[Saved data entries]
Segment Open
import Mathlib
import Summits.Ventures.PercRepro.TriangleCapAdjPairsEven

/-!
# PercRepro — A VERTEX HUNG ON AN EDGE: `hangEdge D x y` on `Fin (n + 1)` is `D` plus a new vertex adjacent
exactly to `x` and `y` — the dual of `delEdge` (p3, gen 43; part 188)

The one-triangle family of the stability table (§10bt(d), §10bu(c)) is `K_{a,k−a−1}` minus a star plus a vertex
on an edge. `hangEdge D x y` adds the vertex `Fin.last n` to a graph `D` on `Fin n` with the two edges to
`x` and `y`: the degrees rise by one at `x` and `y` and the new vertex has degree `2` (`deg_hangEdge_castSucc`,
`deg_hangEdge_last`), the edge count by `2` (`card_edges_hangEdge`), `Σ_v d(v)²` by `2 (d(x) + d(y)) + 6`
(`sum_deg_sq_hangEdge`); when `D` is `K₄⁻`-free, `x ∼ y` and `x, y` have no common neighbour the result is
`K₄⁻`-free (`k4mFree_hangEdge`, through `k4mFree_of_common_le_one`); and it carries the triangle
`{last, x, y}`, so it is a spanning subgraph of no `K(A, Aᶜ)` (`not_bipSub_hangEdge`). Axioms: standard.
-/

namespace PercRepro

namespace TriangleCap

namespace C047

open Finset

/-- `D` on `Fin n` plus the vertex `Fin.last n`, adjacent exactly to `x` and `y` (cast up). -/
def hangEdge {n : ℕ} (D : SimpleGraph (Fin n)) (x y : Fin n) : SimpleGraph (Fin (n + 1)) where
  Adj i j := if h : i.val < n ∧ j.val < n then D.Adj ⟨i.val, h.1⟩ ⟨j.val, h.2⟩
    else (i.val = n ∧ (j.val = x.val ∨ j.val = y.val)) ∨ (j.val = n ∧ (i.val = x.val ∨ i.val = y.val))
  symm := ⟨fun i j h => by
    by_cases hij : i.val < n ∧ j.val < n
    · rw [dif_pos hij] at h
      rw [dif_pos ⟨hij.2, hij.1⟩]
      exact D.adj_symm h
    · rw [dif_neg hij] at h
      rw [dif_neg (fun h' => hij ⟨h'.2, h'.1⟩)]
      tauto⟩
  loopless := ⟨fun i h => by
    by_cases hi : i.val < n ∧ i.val < n
    · rw [dif_pos hi] at h
      exact D.irrefl h
    · rw [dif_neg hi] at h
      have hx := x.isLt
      have hy := y.isLt
      omega⟩

/-- Adjacency in `hangEdge`, unfolded. -/
theorem hangEdge_adj {n : ℕ} (D : SimpleGraph (Fin n)) (x y : Fin n) (i j : Fin (n + 1)) :
    (hangEdge D x y).Adj i j ↔ (if h : i.val < n ∧ j.val < n then D.Adj ⟨i.val, h.1⟩ ⟨j.val, h.2⟩
      else (i.val = n ∧ (j.val = x.val ∨ j.val = y.val)) ∨ (j.val = n ∧ (i.val = x.val ∨ i.val = y.val))) :=
  Iff.rfl

/-- Adjacency between two old vertices. -/
theorem hangEdge_adj_of_lt {n : ℕ} (D : SimpleGraph (Fin n)) (x y : Fin n) {i j : Fin (n + 1)}
    (h : i.val < n ∧ j.val < n) : (hangEdge D x y).Adj i j ↔ D.Adj ⟨i.val, h.1⟩ ⟨j.val, h.2⟩ := by
  rw [hangEdge_adj, dif_pos h]

/-- Adjacency when one of the vertices is new. -/
theorem hangEdge_adj_of_not_lt {n : ℕ} (D : SimpleGraph (Fin n)) (x y : Fin n) {i j : Fin (n + 1)}
    (h : ¬ (i.val < n ∧ j.val < n)) : (hangEdge D x y).Adj i j ↔
      (i.val = n ∧ (j.val = x.val ∨ j.val = y.val)) ∨ (j.val = n ∧ (i.val = x.val ∨ i.val = y.val)) := by
  rw [hangEdge_adj, dif_neg h]

/-- Adjacency in `hangEdge` is decidable. -/
instance decidableRelHangEdge {n : ℕ} (D : SimpleGraph (Fin n)) [DecidableRel D.Adj] (x y : Fin n) :
    DecidableRel (hangEdge D x y).Adj := fun i j =>
  if h : i.val < n ∧ j.val < n then decidable_of_iff _ (hangEdge_adj_of_lt D x y h).symm
  else decidable_of_iff _ (hangEdge_adj_of_not_lt D x y h).symm

/-- Two old vertices are adjacent in `hangEdge` iff they are adjacent in `D`. -/
theorem hangEdge_adj_castSucc {n : ℕ} (D : SimpleGraph (Fin n)) (x y : Fin n) (i j : Fin n) :
    (hangEdge D x y).Adj i.castSucc j.castSucc ↔ D.Adj i j :=
  hangEdge_adj_of_lt D x y ⟨i.isLt, j.isLt⟩

/-- The new vertex is adjacent exactly to `x` and `y`. -/
theorem hangEdge_adj_last_castSucc {n : ℕ} (D : SimpleGraph (Fin n)) (x y : Fin n) (j : Fin n) :
    (hangEdge D x y).Adj (Fin.last n) j.castSucc ↔ j = x ∨ j = y := by
  rw [hangEdge_adj_of_not_lt D x y (by simp)]
  have hj := j.isLt
  have hx := x.isLt
  have hy := y.isLt
  simp only [Fin.val_last, Fin.val_castSucc, Fin.ext_iff, true_and]
  constructor
  · intro h
    omega
  · intro h
    omega

/-- `x` and `y` are adjacent to the new vertex. -/
theorem hangEdge_adj_castSucc_last {n : ℕ} (D : SimpleGraph (Fin n)) (x y : Fin n) (j : Fin n) :
    (hangEdge D x y).Adj j.castSucc (Fin.last n) ↔ j = x ∨ j = y := by
  rw [(hangEdge D x y).adj_comm, hangEdge_adj_last_castSucc]

/-- **THE DEGREES OF THE OLD VERTICES:** one more at `x` and at `y`, unchanged elsewhere. -/
theorem deg_hangEdge_castSucc {n : ℕ} (D : SimpleGraph (Fin n)) [DecidableRel D.Adj] (x y : Fin n) (v : Fin n) :
    deg (hangEdge D x y) v.castSucc = deg D v + (if v = x ∨ v = y then 1 else 0) := by
  unfold deg
  rw [card_filter, card_filter, Fin.sum_univ_castSucc]
  congr 1
  · apply sum_congr rfl
    intro j _
    simp only [hangEdge_adj_castSucc]
  · simp only [hangEdge_adj_castSucc_last]

/-- The indicator of `{x, y}` sums to `2`. -/
theorem sum_ite_pair {n : ℕ} {x y : Fin n} (hxy : x ≠ y) :
    ∑ v : Fin n, (if v = x ∨ v = y then 1 else 0) = 2 := by
  rw [← card_filter]
  have : univ.filter (fun j : Fin n => j = x ∨ j = y) = {x, y} := by
    ext j
    simp only [mem_filter, mem_univ, true_and, mem_insert, mem_singleton]
  rw [this, card_pair hxy]

/-- **THE DEGREE OF THE NEW VERTEX** is `2`. -/
theorem deg_hangEdge_last {n : ℕ} (D : SimpleGraph (Fin n)) [DecidableRel D.Adj] {x y : Fin n} (hxy : x ≠ y) :
    deg (hangEdge D x y) (Fin.last n) = 2 := by
  unfold deg
  rw [card_filter, Fin.sum_univ_castSucc]
  have h0 : (if (hangEdge D x y).Adj (Fin.last n) (Fin.last n) then 1 else 0) = 0 :=
    if_neg (hangEdge D x y).irrefl
  rw [h0, add_zero]
  simp only [hangEdge_adj_last_castSucc]
  exact sum_ite_pair hxy

/-- A function weighted by the indicator of `{x, y}` sums to `f x + f y`. -/
theorem sum_mul_ite_pair {n : ℕ} {x y : Fin n} (hxy : x ≠ y) (f : Fin n → ℕ) :
    ∑ v : Fin n, f v * (if v = x ∨ v = y then 1 else 0) = f x + f y := by
  simp only [mul_ite, mul_one, mul_zero]
  rw [← sum_filter]
  have : univ.filter (fun j : Fin n => j = x ∨ j = y) = {x, y} := by
    ext j
    simp only [mem_filter, mem_univ, true_and, mem_insert, mem_singleton]
  rw [this, sum_pair hxy]

/-- **THE EDGE COUNT:** two more. -/
theorem card_edges_hangEdge {n : ℕ} (D : SimpleGraph (Fin n)) [DecidableRel D.Adj] {x y : Fin n} (hxy : x ≠ y) :
    (hangEdge D x y).edgeFinset.card = D.edgeFinset.card + 2 := by
  have h1 := sum_deg_eq (hangEdge D x y)
  have h2 := sum_deg_eq D
  rw [Fin.sum_univ_castSucc, deg_hangEdge_last D hxy] at h1
  simp only [deg_hangEdge_castSucc] at h1
  rw [sum_add_distrib, sum_ite_pair hxy] at h1
  omega

/-- **THE DEGREE SQUARES:** `Σ d'² = Σ d² + 2 (d(x) + d(y)) + 6`. -/
theorem sum_deg_sq_hangEdge {n : ℕ} (D : SimpleGraph (Fin n)) [DecidableRel D.Adj] {x y : Fin n} (hxy : x ≠ y) :
    ∑ v, deg (hangEdge D x y) v * deg (hangEdge D x y) v =
      ∑ v, deg D v * deg D v + 2 * (deg D x + deg D y) + 6 := by
  rw [Fin.sum_univ_castSucc, deg_hangEdge_last D hxy]
  simp only [deg_hangEdge_castSucc]
  have hsq : ∀ v : Fin n, (deg D v + (if v = x ∨ v = y then 1 else 0)) *
      (deg D v + (if v = x ∨ v = y then 1 else 0)) =
      deg D v * deg D v + 2 * (deg D v * (if v = x ∨ v = y then 1 else 0)) +
        (if v = x ∨ v = y then 1 else 0) := by
    intro v
    split_ifs <;> ring
  simp only [hsq]
  rw [sum_add_distrib, sum_add_distrib, ← mul_sum, sum_mul_ite_pair hxy, sum_ite_pair hxy]

/-- **`K₄⁻`-FREENESS IS PRESERVED** when `x ∼ y` and `x, y` have no common neighbour. -/
theorem k4mFree_hangEdge {n : ℕ} (D : SimpleGraph (Fin n)) [DecidableRel D.Adj] (hK : K4mFree D) {x y : Fin n}
    (hxy : D.Adj x y)
    (hcommon : ∀ w, ¬ (D.Adj x w ∧ D.Adj y w)) : K4mFree (hangEdge D x y) := by
  apply k4mFree_of_common_le_one
  intro i j hij
  have hne : x ≠ y := D.ne_of_adj hxy
  -- the common neighbours of `i` and `j`
  rcases Fin.eq_castSucc_or_eq_last i with ⟨i', rfl⟩ | rfl
  · rcases Fin.eq_castSucc_or_eq_last j with ⟨j', rfl⟩ | rfl
    · -- two old vertices
      rw [hangEdge_adj_castSucc] at hij
      by_cases hxy' : (i' = x ∧ j' = y) ∨ (i' = y ∧ j' = x)
      · -- the edge `x y`: the only common neighbour is the new vertex
        have hsub : (univ.filter (fun w => (hangEdge D x y).Adj i'.castSucc w)) ∩
            (univ.filter (fun w => (hangEdge D x y).Adj j'.castSucc w)) ⊆ {Fin.last n} := by
          intro w hw
          rw [mem_inter, mem_filter, mem_filter] at hw
          rw [mem_singleton]
          by_contra hlast
          obtain ⟨w', rfl⟩ := Fin.exists_castSucc_eq.mpr hlast
          simp only [hangEdge_adj_castSucc] at hw
          rcases hxy' with ⟨rfl, rfl⟩ | ⟨rfl, rfl⟩
          · exact hcommon w' ⟨hw.1.2, hw.2.2⟩
          · exact hcommon w' ⟨hw.2.2, hw.1.2⟩
        calc _ ≤ ({Fin.last n} : Finset (Fin (n + 1))).card := card_le_card hsub
          _ = 1 := card_singleton _
      · -- another old edge: the common neighbours are old, and `D` has at most one
        have hsub : (univ.filter (fun w => (hangEdge D x y).Adj i'.castSucc w)) ∩
            (univ.filter (fun w => (hangEdge D x y).Adj j'.castSucc w)) ⊆
            ((univ.filter (fun w => D.Adj i' w)) ∩ (univ.filter (fun w => D.Adj j' w))).image Fin.castSucc := by
          intro w hw
          rw [mem_inter, mem_filter, mem_filter] at hw
          rcases Fin.eq_castSucc_or_eq_last w with ⟨w', rfl⟩ | rfl
          · simp only [hangEdge_adj_castSucc] at hw
            rw [mem_image]
            exact ⟨w', mem_inter.mpr ⟨mem_filter.mpr ⟨mem_univ _, hw.1.2⟩, mem_filter.mpr ⟨mem_univ _, hw.2.2⟩⟩, rfl⟩
          · exfalso
            simp only [hangEdge_adj_castSucc_last] at hw
            have h1 := hw.1.2
            have h2 := hw.2.2
            have hne' : i' ≠ j' := D.ne_of_adj hij
            rcases h1 with rfl | rfl <;> rcases h2 with rfl | rfl
            · exact hne' rfl
            · exact hxy' (Or.inl ⟨rfl, rfl⟩)
            · exact hxy' (Or.inr ⟨rfl, rfl⟩)
            · exact hne' rfl
        calc _ ≤ (((univ.filter (fun w => D.Adj i' w)) ∩ (univ.filter (fun w => D.Adj j' w))).image
              Fin.castSucc).card := card_le_card hsub
          _ ≤ ((univ.filter (fun w => D.Adj i' w)) ∩ (univ.filter (fun w => D.Adj j' w))).card := card_image_le
          _ ≤ 1 := card_inter_le_one_of_adj D hK hij
    · -- `i` old, `j` new: `i ∈ {x, y}`, the common neighbours are the other one
      rw [hangEdge_adj_castSucc_last] at hij
      have hsub : (univ.filter (fun w => (hangEdge D x y).Adj i'.castSucc w)) ∩
          (univ.filter (fun w => (hangEdge D x y).Adj (Fin.last n) w)) ⊆
          {x.castSucc, y.castSucc} \ {i'.castSucc} := by
        intro w hw
        rw [mem_inter, mem_filter, mem_filter] at hw
        rw [mem_sdiff, mem_insert, mem_singleton, mem_singleton]
        rcases Fin.eq_castSucc_or_eq_last w with ⟨w', rfl⟩ | rfl
        · simp only [hangEdge_adj_last_castSucc, hangEdge_adj_castSucc] at hw
          refine ⟨?_, ?_⟩
          · rcases hw.2.2 with rfl | rfl
            · exact Or.inl rfl
            · exact Or.inr rfl
          · intro h
            rw [Fin.castSucc_inj] at h
            exact D.ne_of_adj hw.1.2 h.symm
        · exfalso
          exact (hangEdge D x y).irrefl hw.2.2
      calc _ ≤ ({x.castSucc, y.castSucc} \ {i'.castSucc} : Finset (Fin (n + 1))).card := card_le_card hsub
        _ ≤ 1 := by
          have hmem : i'.castSucc ∈ ({x.castSucc, y.castSucc} : Finset (Fin (n + 1))) := by
            rw [mem_insert, mem_singleton]
            rcases hij with rfl | rfl
            · exact Or.inl rfl
            · exact Or.inr rfl
          rw [sdiff_singleton_eq_erase, card_erase_of_mem hmem,
            card_pair (fun h => hne (Fin.castSucc_inj.mp h))]
  · rcases Fin.eq_castSucc_or_eq_last j with ⟨j', rfl⟩ | rfl
    · -- `i` new, `j` old: symmetric
      rw [hangEdge_adj_last_castSucc] at hij
      have hsub : (univ.filter (fun w => (hangEdge D x y).Adj (Fin.last n) w)) ∩
          (univ.filter (fun w => (hangEdge D x y).Adj j'.castSucc w)) ⊆
          {x.castSucc, y.castSucc} \ {j'.castSucc} := by
        intro w hw
        rw [mem_inter, mem_filter, mem_filter] at hw
        rw [mem_sdiff, mem_insert, mem_singleton, mem_singleton]
        rcases Fin.eq_castSucc_or_eq_last w with ⟨w', rfl⟩ | rfl
        · simp only [hangEdge_adj_last_castSucc, hangEdge_adj_castSucc] at hw
          refine ⟨?_, ?_⟩
          · rcases hw.1.2 with rfl | rfl
            · exact Or.inl rfl
            · exact Or.inr rfl
          · intro h
            rw [Fin.castSucc_inj] at h
            exact D.ne_of_adj hw.2.2 h.symm
        · exfalso
          exact (hangEdge D x y).irrefl hw.1.2
      calc _ ≤ ({x.castSucc, y.castSucc} \ {j'.castSucc} : Finset (Fin (n + 1))).card := card_le_card hsub
        _ ≤ 1 := by
          have hmem : j'.castSucc ∈ ({x.castSucc, y.castSucc} : Finset (Fin (n + 1))) := by
            rw [mem_insert, mem_singleton]
            rcases hij with rfl | rfl
            · exact Or.inl rfl
            · exact Or.inr rfl
          rw [sdiff_singleton_eq_erase, card_erase_of_mem hmem,
            card_pair (fun h => hne (Fin.castSucc_inj.mp h))]
    · exact absurd hij (hangEdge D x y).irrefl

/-- **THE TRIANGLE `{last, x, y}`:** when `x ∼ y`, `hangEdge D x y` is a spanning subgraph of no `K(A, Aᶜ)`. -/
theorem not_bipSub_hangEdge {n : ℕ} (D : SimpleGraph (Fin n)) {x y : Fin n} (hxy : D.Adj x y)
    (A : Finset (Fin (n + 1))) : ¬ BipSub (hangEdge D x y) A := by
  intro hA
  have h1 := hA _ _ ((hangEdge_adj_last_castSucc D x y x).mpr (Or.inl rfl))
  have h2 := hA _ _ ((hangEdge_adj_last_castSucc D x y y).mpr (Or.inr rfl))
  have h3 := hA _ _ ((hangEdge_adj_castSucc D x y x y).mpr hxy)
  tauto

end C047

end TriangleCap

end PercRepro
Segment Closed
Determine the number of lines in the data above that include the word "more", then answer with that number alone.

2